### Your task
Look through the data below for the line with "The tent vanishes" and the line with "window law -/", then output those two and all lines in between, exactly as written.

### Material supplied
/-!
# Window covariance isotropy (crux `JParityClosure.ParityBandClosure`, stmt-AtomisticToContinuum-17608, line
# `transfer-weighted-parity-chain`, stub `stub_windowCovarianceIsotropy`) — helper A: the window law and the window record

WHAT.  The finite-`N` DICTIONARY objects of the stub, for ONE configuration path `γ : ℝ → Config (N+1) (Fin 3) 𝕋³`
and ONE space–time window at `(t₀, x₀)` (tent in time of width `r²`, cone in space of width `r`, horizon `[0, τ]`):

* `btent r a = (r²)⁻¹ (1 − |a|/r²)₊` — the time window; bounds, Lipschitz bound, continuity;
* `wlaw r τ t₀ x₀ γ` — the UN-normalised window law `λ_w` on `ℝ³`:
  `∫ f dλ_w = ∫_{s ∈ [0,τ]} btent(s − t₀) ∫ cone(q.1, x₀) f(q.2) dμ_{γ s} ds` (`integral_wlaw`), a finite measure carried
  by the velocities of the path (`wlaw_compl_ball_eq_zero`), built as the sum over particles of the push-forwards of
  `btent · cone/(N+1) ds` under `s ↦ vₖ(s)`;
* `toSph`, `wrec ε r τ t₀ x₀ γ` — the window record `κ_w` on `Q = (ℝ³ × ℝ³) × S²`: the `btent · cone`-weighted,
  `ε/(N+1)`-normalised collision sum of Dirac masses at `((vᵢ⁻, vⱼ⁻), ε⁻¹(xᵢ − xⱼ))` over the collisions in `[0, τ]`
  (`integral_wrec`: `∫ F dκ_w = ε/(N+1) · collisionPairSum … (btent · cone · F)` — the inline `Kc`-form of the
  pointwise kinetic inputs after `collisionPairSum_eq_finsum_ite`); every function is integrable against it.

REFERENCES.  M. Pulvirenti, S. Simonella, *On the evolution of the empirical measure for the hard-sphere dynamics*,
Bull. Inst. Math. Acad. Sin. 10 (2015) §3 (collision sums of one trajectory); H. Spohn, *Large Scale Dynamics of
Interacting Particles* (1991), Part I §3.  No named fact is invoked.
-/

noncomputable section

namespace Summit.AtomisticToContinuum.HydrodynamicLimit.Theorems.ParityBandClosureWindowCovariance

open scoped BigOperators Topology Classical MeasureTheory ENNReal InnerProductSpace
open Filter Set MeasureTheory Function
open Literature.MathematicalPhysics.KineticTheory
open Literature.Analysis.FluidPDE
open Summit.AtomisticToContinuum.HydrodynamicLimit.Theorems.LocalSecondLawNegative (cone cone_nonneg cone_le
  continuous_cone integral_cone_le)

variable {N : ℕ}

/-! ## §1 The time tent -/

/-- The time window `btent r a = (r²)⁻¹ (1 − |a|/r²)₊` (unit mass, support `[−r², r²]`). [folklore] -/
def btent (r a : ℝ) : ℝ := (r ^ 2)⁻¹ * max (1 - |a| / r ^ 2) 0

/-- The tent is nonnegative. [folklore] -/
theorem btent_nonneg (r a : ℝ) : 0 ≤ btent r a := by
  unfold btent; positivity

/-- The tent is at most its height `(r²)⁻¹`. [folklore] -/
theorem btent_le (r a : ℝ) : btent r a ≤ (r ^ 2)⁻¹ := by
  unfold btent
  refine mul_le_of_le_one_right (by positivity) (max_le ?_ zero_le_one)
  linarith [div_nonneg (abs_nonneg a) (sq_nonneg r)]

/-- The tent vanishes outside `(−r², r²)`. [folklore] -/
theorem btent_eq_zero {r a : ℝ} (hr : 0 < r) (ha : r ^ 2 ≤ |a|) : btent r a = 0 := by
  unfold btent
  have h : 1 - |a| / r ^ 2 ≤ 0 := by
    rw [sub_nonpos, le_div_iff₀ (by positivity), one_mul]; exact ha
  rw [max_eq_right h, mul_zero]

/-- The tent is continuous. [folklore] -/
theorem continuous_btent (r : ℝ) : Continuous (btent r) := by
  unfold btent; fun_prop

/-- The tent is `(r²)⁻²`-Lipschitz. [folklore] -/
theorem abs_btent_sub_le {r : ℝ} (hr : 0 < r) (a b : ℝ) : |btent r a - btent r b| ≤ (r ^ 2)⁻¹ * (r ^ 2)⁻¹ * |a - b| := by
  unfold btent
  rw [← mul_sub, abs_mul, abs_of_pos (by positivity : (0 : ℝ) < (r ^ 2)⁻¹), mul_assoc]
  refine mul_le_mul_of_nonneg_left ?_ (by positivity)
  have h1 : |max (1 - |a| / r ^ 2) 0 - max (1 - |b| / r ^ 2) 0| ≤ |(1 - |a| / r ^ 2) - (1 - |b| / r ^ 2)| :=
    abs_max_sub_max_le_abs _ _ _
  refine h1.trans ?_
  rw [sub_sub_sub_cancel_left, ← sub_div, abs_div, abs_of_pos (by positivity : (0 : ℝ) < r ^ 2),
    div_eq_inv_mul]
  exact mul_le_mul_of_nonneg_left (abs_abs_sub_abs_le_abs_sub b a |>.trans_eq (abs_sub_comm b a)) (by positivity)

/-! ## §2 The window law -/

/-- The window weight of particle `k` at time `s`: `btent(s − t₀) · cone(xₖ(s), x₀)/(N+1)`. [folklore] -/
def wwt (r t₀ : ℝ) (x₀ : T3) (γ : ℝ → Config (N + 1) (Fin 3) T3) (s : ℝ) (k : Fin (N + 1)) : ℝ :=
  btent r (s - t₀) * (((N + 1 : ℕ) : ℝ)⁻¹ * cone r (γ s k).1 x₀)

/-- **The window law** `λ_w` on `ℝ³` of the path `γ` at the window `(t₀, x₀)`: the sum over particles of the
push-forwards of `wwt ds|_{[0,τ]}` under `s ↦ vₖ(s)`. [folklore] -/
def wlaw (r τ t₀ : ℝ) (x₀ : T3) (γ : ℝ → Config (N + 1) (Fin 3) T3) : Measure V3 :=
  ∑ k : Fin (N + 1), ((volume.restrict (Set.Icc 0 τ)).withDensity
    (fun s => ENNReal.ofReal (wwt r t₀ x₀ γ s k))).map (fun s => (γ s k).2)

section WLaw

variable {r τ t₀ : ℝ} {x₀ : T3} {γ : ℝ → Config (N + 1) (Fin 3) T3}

### Response below
/-- The tent vanishes outside `(−r², r²)`. [folklore] -/
theorem btent_eq_zero {r a : ℝ} (hr : 0 < r) (ha : r ^ 2 ≤ |a|) : btent r a = 0 := by
  unfold btent
  have h : 1 - |a| / r ^ 2 ≤ 0 := by
    rw [sub_nonpos, le_div_iff₀ (by positivity), one_mul]; exact ha
  rw [max_eq_right h, mul_zero]

/-- The tent is continuous. [folklore] -/
theorem continuous_btent (r : ℝ) : Continuous (btent r) := by
  unfold btent; fun_prop

/-- The tent is `(r²)⁻²`-Lipschitz. [folklore] -/
theorem abs_btent_sub_le {r : ℝ} (hr : 0 < r) (a b : ℝ) : |btent r a - btent r b| ≤ (r ^ 2)⁻¹ * (r ^ 2)⁻¹ * |a - b| := by
  unfold btent
  rw [← mul_sub, abs_mul, abs_of_pos (by positivity : (0 : ℝ) < (r ^ 2)⁻¹), mul_assoc]
  refine mul_le_mul_of_nonneg_left ?_ (by positivity)
  have h1 : |max (1 - |a| / r ^ 2) 0 - max (1 - |b| / r ^ 2) 0| ≤ |(1 - |a| / r ^ 2) - (1 - |b| / r ^ 2)| :=
    abs_max_sub_max_le_abs _ _ _
  refine h1.trans ?_
  rw [sub_sub_sub_cancel_left, ← sub_div, abs_div, abs_of_pos (by positivity : (0 : ℝ) < r ^ 2),
    div_eq_inv_mul]
  exact mul_le_mul_of_nonneg_left (abs_abs_sub_abs_le_abs_sub b a |>.trans_eq (abs_sub_comm b a)) (by positivity)

/-! ## §2 The window law -/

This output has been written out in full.